(Stored data)
import Literature.Geometry.Kaehler.CechDeRhamTransgression
import Summits.HodgeConjecture.HodgeConjecture.Theorems.MilnorKExponentialSymbolLiftRCupStepForms
import HarnessLib

/-!
# Cup step for `SymbolLiftR` (route `MilnorKExponential`), III: refinement and products of transgressions

Helper file for the stub `stub_cupStep` (S3) of the line `lefschetz-fold` of the crux `SymbolLiftR`
(item stmt-HodgeConjecture-18702). Zig-zags (`Literature.Geometry.Kaehler.IsTransgression`, Bott–Tu
(1982), Prop. 8.8) restrict along a refinement of the cover (`isTransgression_comap`), their top may
be changed off the `U_J` (`isTransgression_congr_top`), and **they multiply** (`isTransgression_cup`):
from a zig-zag of parameter `q` (top `w`, bottom `θ`) and a weight-one zig-zag (top `w'`, bottom `θ'`)
on the same cover, an explicit product zig-zag transgresses the cup product
`J ↦ w_{J₀…J_{q+1}} ∧ w'_{J_{q+1}J_{q+2}}` to `(-1)^{q+1} θ ∧ θ'` (Bott–Tu (1982), §8–§9 and Thm. 14.28:
the Čech–de Rham isomorphism is multiplicative). Everything is proved; no definitions.

## References

* R. Bott, L. W. Tu, *Differential Forms in Algebraic Topology* (1982), §8 Prop. 8.8, Thm. 14.28.
* F. W. Warner, *Foundations of Differentiable Manifolds and Lie Groups* (1983), Thm. 2.20.
-/

noncomputable section

-- the mandated namespace `Summit.HodgeConjecture.HodgeConjecture.…` repeats a component
set_option linter.dupNamespace false

open scoped Manifold ContDiff

namespace Summit.HodgeConjecture.HodgeConjecture.Theorems.SymbolLiftR

open Literature.Geometry.Kaehler Literature.NumberTheory.Transcendental
open Literature.AlgebraicGeometry.Modules

namespace CupStep

section Zigzag

variable {E : Type*} [NormedAddCommGroup E] [NormedSpace ℝ E] {H : Type*} [TopologicalSpace H]
  {I : ModelWithCorners ℝ E H} {M : Type*} [TopologicalSpace M] [ChartedSpace H M]
  {A : Type*} [NormedCommRing A] [NormedAlgebra ℝ A] {κ : Type*} {U : κ → Set M}
  (hU : ∀ i, IsOpen (U i)) [IsManifold I ∞ M]

/-- **Transgressions refine**: a zig-zag on the cover `U⁰` restricts along a refinement
`U_k ⊆ U⁰_{f k}` to a zig-zag on `U` with the re-indexed top `J ↦ w_{f ∘ J}` and the same bottom
form: the restricted cochains `(Z|_f)_J = Z_{f ∘ J}|_{U_J}` do, since `δ` and `d` commute with the
restriction (`localD_restrictₗ`). [cite: BottTu1982Forms, §8 Prop. 8.8] -/
theorem isTransgression_comap {ι : Type*} {U₀ : ι → Set M} {hU₀ : ∀ i, IsOpen (U₀ i)} {q : ℕ}
    {w : (Fin (q + 2) → ι) → MForm I M A (q + 1)} {θ : MForm I M A (2 * q + 1 + 1)}
    (h : IsTransgression hU₀ q w θ) (f : κ → ι) (hf : ∀ k, U k ⊆ U₀ (f k)) :
    IsTransgression hU q (fun J ↦ w (f ∘ J)) θ := by
  obtain ⟨Z, ht, hs, hb⟩ := h
  -- restriction of cochains of `U₀` along `f`
  let res : (a b : ℕ) → CechForms I A U₀ a b → CechForms I A U a b := fun a b c J ↦
    restrictₗ I A b (isOpen_cechSet hU J) (cechSet_subset_cechSet_comp hf J) (c (f ∘ J))
  have coe_res : ∀ (a b : ℕ) (c : CechForms I A U₀ a b) (J : Fin (a + 1) → κ),
      (res a b c J : MForm I M A b) = (c (f ∘ J) : MForm I M A b).restr (cechSet U J) :=
    fun _ _ _ _ ↦ rfl
  have res_δ : ∀ (a b : ℕ) (c : CechForms I A U₀ a b),
      cechδ I A hU a b (res a b c) = res (a + 1) b (cechδ I A hU₀ a b c) := by
    intro a b c
    funext J
    apply Subtype.ext
    rw [coe_cechδ_apply, coe_res, coe_cechδ_apply, MForm.restr_sum]
    refine Finset.sum_congr rfl fun j _ ↦ ?_
    rw [coe_res, MForm.restr_smul, MForm.restr_restr_of_subset (cechSet_subset_comp U J _),
      MForm.restr_restr_of_subset (cechSet_subset_cechSet_comp hf J)]
    rfl
  have res_d : ∀ (a b : ℕ) (c : CechForms I A U₀ a b),
      cechd I A hU a b (res a b c) = res a (b + 1) (cechd I A hU₀ a b c) := by
    intro a b c
    funext J
    change (-1 : ℝ) ^ a • localD I A b (isOpen_cechSet hU J)
        (restrictₗ I A b (isOpen_cechSet hU J) (cechSet_subset_cechSet_comp hf J) (c (f ∘ J))) =
      restrictₗ I A (b + 1) (isOpen_cechSet hU J) (cechSet_subset_cechSet_comp hf J)
        ((-1 : ℝ) ^ a • localD I A b (isOpen_cechSet hU₀ (f ∘ J)) (c (f ∘ J)))
    rw [localD_restrictₗ, LinearMap.map_smul]
  refine ⟨fun a b ↦ res a b (Z a b), fun J z hz ↦ ?_, fun a b hab ha ↦ ?_, fun J z hz ↦ ?_⟩
  · rw [res_δ, coe_res, MForm.restr_apply_of_mem _ hz]
    exact ht (f ∘ J) z (cechSet_subset_cechSet_comp hf J hz)
  · rw [res_d, res_δ, hs a b hab ha]
  · rw [res_d, coe_res, MForm.restr_apply_of_mem _ hz]
    exact hb (f ∘ J) z (cechSet_subset_cechSet_comp hf J hz)

/-- The top of a transgression may be replaced by any family agreeing with it on the `U_J`.
[folklore] -/
theorem isTransgression_congr_top {q : ℕ} {w w₁ : (Fin (q + 2) → κ) → MForm I M A (q + 1)}
    {θ : MForm I M A (2 * q + 1 + 1)} (h : IsTransgression hU q w θ)
    (hw : ∀ J, ∀ z ∈ cechSet U J, w J z = w₁ J z) : IsTransgression hU q w₁ θ := by
  obtain ⟨Z, ht, hs, hb⟩ := h
  exact ⟨Z, fun J z hz ↦ (ht J z hz).trans (hw J z hz), hs, hb⟩

set_option maxHeartbeats 400000 in
/-- **Transgressions multiply** (Bott–Tu (1982), §8–§9: the Čech–de Rham isomorphism is
multiplicative; here for a weight-one second factor). If `θ` transgresses the cochain `w`
(parameter `q`) and `θ'` transgresses the `1`-cochain `w'` (parameter `0`) on the same cover, then
`(-1)^{q+1} θ ∧ θ'` transgresses the cup product `J ↦ w_{J₀…J_{q+1}} ∧ w'_{J_{q+1} J_{q+2}}`
(parameter `q + 1`). The zig-zag is `Y_{a+1, c+1} = (-1)^{a+q} Z_{a,c} ∪ δα`,
`Y_{0,2q+3} = (-1)^{q+1} rθ ∪ α` (zero elsewhere in the column `0`), where `(α, θ')` is the weight-one
zig-zag and `rθ` the restriction of `θ`; the clauses follow from the Leibniz rules
`δ(x ∪ δα) = δx ∪ δα`, `δ(rθ ∪ α) = rθ ∪ δα`, `cechd (x ∪ δα) = -(cechd x) ∪ δα`
(`dδα = δdα = δ rθ' = 0`) and `d(rθ ∪ α) = rθ ∪ dα = r(θ ∧ θ')` (`dθ = 0`).
[cite: BottTu1982Forms, §8 Prop. 8.8 and Thm. 14.28] -/
theorem isTransgression_cup {q : ℕ} {w : (Fin (q + 2) → κ) → MForm I M A (q + 1)}
    {θ : MForm I M A (2 * q + 1 + 1)} {w' : (Fin (0 + 2) → κ) → MForm I M A (0 + 1)}
    {θ' : MForm I M A (2 * 0 + 1 + 1)} (h : IsTransgression hU q w θ) (h' : IsTransgression hU 0 w' θ')
    (hθ : IsSmoothForm θ) (hθc : IsClosedForm θ) :
    IsTransgression hU (q + 1) (fun J ↦ (w (J ∘ Fin.castSucc)).wedge (w' (Cech.back (q + 1) J)))
      ((-1 : ℝ) ^ (q + 1) • θ.wedge θ') := by
  obtain ⟨Z, ht, hs, hb⟩ := h
  obtain ⟨Z', ht', -, hb'⟩ := h'
  -- the weight-one data `α`, `W = δα`
  let α : CechForms I A U 0 1 := Z' 0 1
  let W : CechForms I A U 1 1 := cechδ I A hU 0 1 α
  have htop' : ∀ (T : Fin 2 → κ), ∀ z ∈ cechSet U T, (W T : MForm I M A 1) z = w' T z := ht'
  have hbot' : ∀ (J : Fin 1 → κ), ∀ z ∈ cechSet U J,
      (cechd I A hU 0 1 α J : MForm I M A 2) z = θ' z := hb'
  have hWδ : cechδ I A hU 1 1 W = 0 := (cechDeRham I A hU).δ_δ 0 1 α
  have hdα : cechδ I A hU 0 (1 + 1) (cechd I A hU 0 1 α) = 0 := by
    refine cechForms_ext fun T z hz ↦ ?_
    rw [coe_cechδ_apply_apply_of_mem hU _ hz, Fin.sum_univ_two,
      hbot' _ z (cechSet_subset_comp U T (Fin.succAbove 0) hz),
      hbot' _ z (cechSet_subset_comp U T (Fin.succAbove 1) hz)]
    simp
  have hWd : ∀ T, localD I A 1 (isOpen_cechSet hU T) (W T) = 0 := by
    intro T
    have hanti := (cechDeRham I A hU).anticomm 0 1 α
    change cechδ I A hU 0 (1 + 1) (cechd I A hU 0 1 α) + cechd I A hU (0 + 1) 1 W = 0 at hanti
    have hT := congrFun hanti T
    rw [Pi.add_apply, Pi.zero_apply] at hT
    have hT' := eq_neg_of_add_eq_zero_right hT
    rw [hdα, Pi.zero_apply, neg_zero, cechd_apply] at hT'
    exact (smul_eq_zero_iff_right (pow_ne_zero _ (by norm_num))).1 hT'
  -- the restriction `R = rθ` of the bottom form `θ`
  let θu : smoothFormsOn I A (Set.univ : Set M) (2 * q + 1 + 1) := ⟨θ, by rwa [smoothFormsOn_univ]⟩
  let R : CechForms I A U 0 (2 * q + 1 + 1) := (cechDeRhamRow I A hU).ε (2 * q + 1 + 1) θu
  have hRδ : cechδ I A hU 0 (2 * q + 1 + 1) R = 0 := (cechDeRhamRow I A hU).δ_ε _ θu
  have hRapply : ∀ (J : Fin 1 → κ), ∀ z ∈ cechSet U J,
      (R J : MForm I M A (2 * q + 1 + 1)) z = θ z := fun J z hz ↦ by
    change (θ.restr (cechSet U J)) z = θ z
    rw [MForm.restr_apply_of_mem _ hz]
  have hRd : ∀ (J : Fin 1 → κ), ∀ z ∈ cechSet U J,
      mextDeriv (R J : MForm I M A (2 * q + 1 + 1)) z = 0 := fun J z hz ↦ by
    change mextDeriv (θ.restr (cechSet U J)) z = 0
    rw [mextDeriv_restr_apply (isOpen_cechSet hU J) _ hz]
    exact congrFun hθc z
  have hZR : cechd I A hU 0 (2 * q + 1) (Z 0 (2 * q + 1)) = R :=
    cechForms_ext fun J z hz ↦ by rw [hb J z hz, hRapply J z hz]
  -- the product zig-zag: column `0` is `(-1)^{q+1} rθ ∪ α` in degree `2q + 3`, then `± Z ∪ W`
  let Y₀ : (b : ℕ) → CechForms I A U 0 b :=
    Pi.single (2 * q + 1 + 1 + 1) (((-1 : ℝ) ^ (q + 1)) • cupZero R α)
  let Y : (a b : ℕ) → CechForms I A U a b := fun a b ↦
    match a, b with
    | 0, b => Y₀ b
    | _ + 1, 0 => 0
    | a + 1, c + 1 => ((-1 : ℝ) ^ (a + q)) • cupOne hU (Z a c) W
  have e00 : Y 0 (2 * q + 1 + 1 + 1) = ((-1 : ℝ) ^ (q + 1)) • cupZero R α :=
    Pi.single_eq_same (M := fun b ↦ CechForms I A U 0 b) (2 * q + 1 + 1 + 1) _
  refine ⟨Y, fun J z hz ↦ ?_, fun a b hab ha ↦ ?_, fun J z hz ↦ ?_⟩
  · -- top: `δ(Z_{q,q+1} ∪ W) = δZ ∪ W = w ∪ w'`
    have e : Y (q + 1) (q + 1 + 1) = ((-1 : ℝ) ^ (q + q)) • cupOne hU (Z q (q + 1)) W := rfl
    change _ = ((w (J ∘ Fin.castSucc)).wedge (w' (Cech.back (q + 1) J))) z
    rw [e, LinearMap.map_smul, ← two_mul, pow_mul, neg_one_sq, one_pow, one_smul, cechδ_cupOne hU _ hWδ,
      cupOne_apply_of_mem hU _ _ hz, MForm.wedge_apply,
      ht (J ∘ Fin.castSucc) z (cechSet_subset_comp U J Fin.castSucc hz),
      htop' (Cech.back (q + 1) J) z (cechSet_subset_comp U J (Fin.natAdd (q + 1) (m := 2)) hz)]
  · -- steps
    obtain ⟨c, rfl⟩ : ∃ c, b = c + 1 := ⟨b - 1, by omega⟩
    cases a with
    | zero =>
      obtain rfl : c = 2 * q + 1 := by omega
      have e1 : Y (0 + 1) (2 * q + 1 + 1) = ((-1 : ℝ) ^ (0 + q)) • cupOne hU (Z 0 (2 * q + 1)) W := rfl
      rw [e1, e00, LinearMap.map_smul, cechd_cupOne hU _ hWd, hZR, smul_neg, ← neg_smul,
        LinearMap.map_smul, cechδ_cupZero hU hRδ α, show 0 + q = q from Nat.zero_add q, pow_succ,
        mul_neg_one]
    | succ a =>
      have e1 : Y (a + 1 + 1) (c + 1) = ((-1 : ℝ) ^ (a + 1 + q)) • cupOne hU (Z (a + 1) c) W := rfl
      have e0 : Y (a + 1) (c + 1 + 1) = ((-1 : ℝ) ^ (a + q)) • cupOne hU (Z a (c + 1)) W := rfl
      rw [e1, e0, LinearMap.map_smul, LinearMap.map_smul, cechd_cupOne hU _ hWd, hs a c (by omega) (by omega),
        cechδ_cupOne hU _ hWδ, smul_neg, ← neg_smul]
      congr 1
      rw [show a + 1 + q = a + q + 1 by ring, pow_succ, mul_neg_one, neg_neg]
  · -- bottom: `d(rθ ∪ α) = rθ ∪ dα = θ ∧ θ'` on `U_i` (degrees respelled `2q+3` throughout)
    have hdα' : mextDeriv (α J : MForm I M A 1) z = θ' z := by
      rw [← localD_apply_of_mem (isOpen_cechSet hU J) (α J) hz, ← hbot' J z hz, cechd_apply, pow_zero,
        one_smul]
    have h2 : ((-1 : ℝ) ^ (2 * q + 1 + 1)) = 1 := by
      rw [show 2 * q + 1 + 1 = 2 * (q + 1) by ring, pow_mul, neg_one_sq, one_pow]
    have key := cechd_smul_cupZero_apply hU R α ((-1 : ℝ) ^ (q + 1)) hz θ θ' (hRapply J z hz) (hRd J z hz)
      hdα' h2
    show ((cechd I A hU 0 (2 * q + 1 + 1 + 1) (Y 0 (2 * q + 1 + 1 + 1)) J :
        MForm I M A (2 * q + 1 + 1 + 1 + 1))) z = _
    rw [e00]
    exact key

end Zigzag

end CupStep

/-- STUB `stub_cupStepZigzag` (registered sub-goal of item stmt-HodgeConjecture-18702, anchoring this
helper file): **transgressions multiply** — the product zig-zag transgresses the cup product of the
tops to `(-1)^{q+1} θ ∧ θ'` (`CupStep.isTransgression_cup`; Bott–Tu (1982), Prop. 8.8, Thm. 14.28).
[cite: BottTu1982Forms, §8 Prop. 8.8 and Thm. 14.28] -/
theorem stub_cupStepZigzag : ∀ {E : Type*} [NormedAddCommGroup E] [NormedSpace ℝ E] {H : Type*} [TopologicalSpace H] {I : ModelWithCorners ℝ E H} {M : Type*} [TopologicalSpace M] [ChartedSpace H M] {A : Type*} [NormedCommRing A] [NormedAlgebra ℝ A] {κ : Type*} {U : κ → Set M} (hU : ∀ i, IsOpen (U i)) [IsManifold I ∞ M] {q : ℕ} {w : (Fin (q + 2) → κ) → MForm I M A (q + 1)} {θ : MForm I M A (2 * q + 1 + 1)} {w' : (Fin (0 + 2) → κ) → MForm I M A (0 + 1)} {θ' : MForm I M A (2 * 0 + 1 + 1)}, IsTransgression hU q w θ → IsTransgression hU 0 w' θ' → IsSmoothForm θ → IsClosedForm θ → IsTransgression hU (q + 1) (fun J ↦ (w (J ∘ Fin.castSucc)).wedge (w' (Literature.AlgebraicGeometry.Modules.Cech.back (q + 1) J))) ((-1 : ℝ) ^ (q + 1) • θ.wedge θ') := by
  intros
  exact CupStep.isTransgression_cup _ ‹_› ‹_› ‹_› ‹_›

end Summit.HodgeConjecture.HodgeConjecture.Theorems.SymbolLiftR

■ WHAT THE TASK ASKS: I'd like the lines above from the one with "of a transgression" up to and including the one with "is the weight-one" copied exactly, with no other lines.

■ EXERCISE RESPONSE:
/-- The top of a transgression may be replaced by any family agreeing with it on the `U_J`.
[folklore] -/
theorem isTransgression_congr_top {q : ℕ} {w w₁ : (Fin (q + 2) → κ) → MForm I M A (q + 1)}
    {θ : MForm I M A (2 * q + 1 + 1)} (h : IsTransgression hU q w θ)
    (hw : ∀ J, ∀ z ∈ cechSet U J, w J z = w₁ J z) : IsTransgression hU q w₁ θ := by
  obtain ⟨Z, ht, hs, hb⟩ := h
  exact ⟨Z, fun J z hz ↦ (ht J z hz).trans (hw J z hz), hs, hb⟩

set_option maxHeartbeats 400000 in
/-- **Transgressions multiply** (Bott–Tu (1982), §8–§9: the Čech–de Rham isomorphism is
multiplicative; here for a weight-one second factor). If `θ` transgresses the cochain `w`
(parameter `q`) and `θ'` transgresses the `1`-cochain `w'` (parameter `0`) on the same cover, then
`(-1)^{q+1} θ ∧ θ'` transgresses the cup product `J ↦ w_{J₀…J_{q+1}} ∧ w'_{J_{q+1} J_{q+2}}`
(parameter `q + 1`). The zig-zag is `Y_{a+1, c+1} = (-1)^{a+q} Z_{a,c} ∪ δα`,
`Y_{0,2q+3} = (-1)^{q+1} rθ ∪ α` (zero elsewhere in the column `0`), where `(α, θ')` is the weight-one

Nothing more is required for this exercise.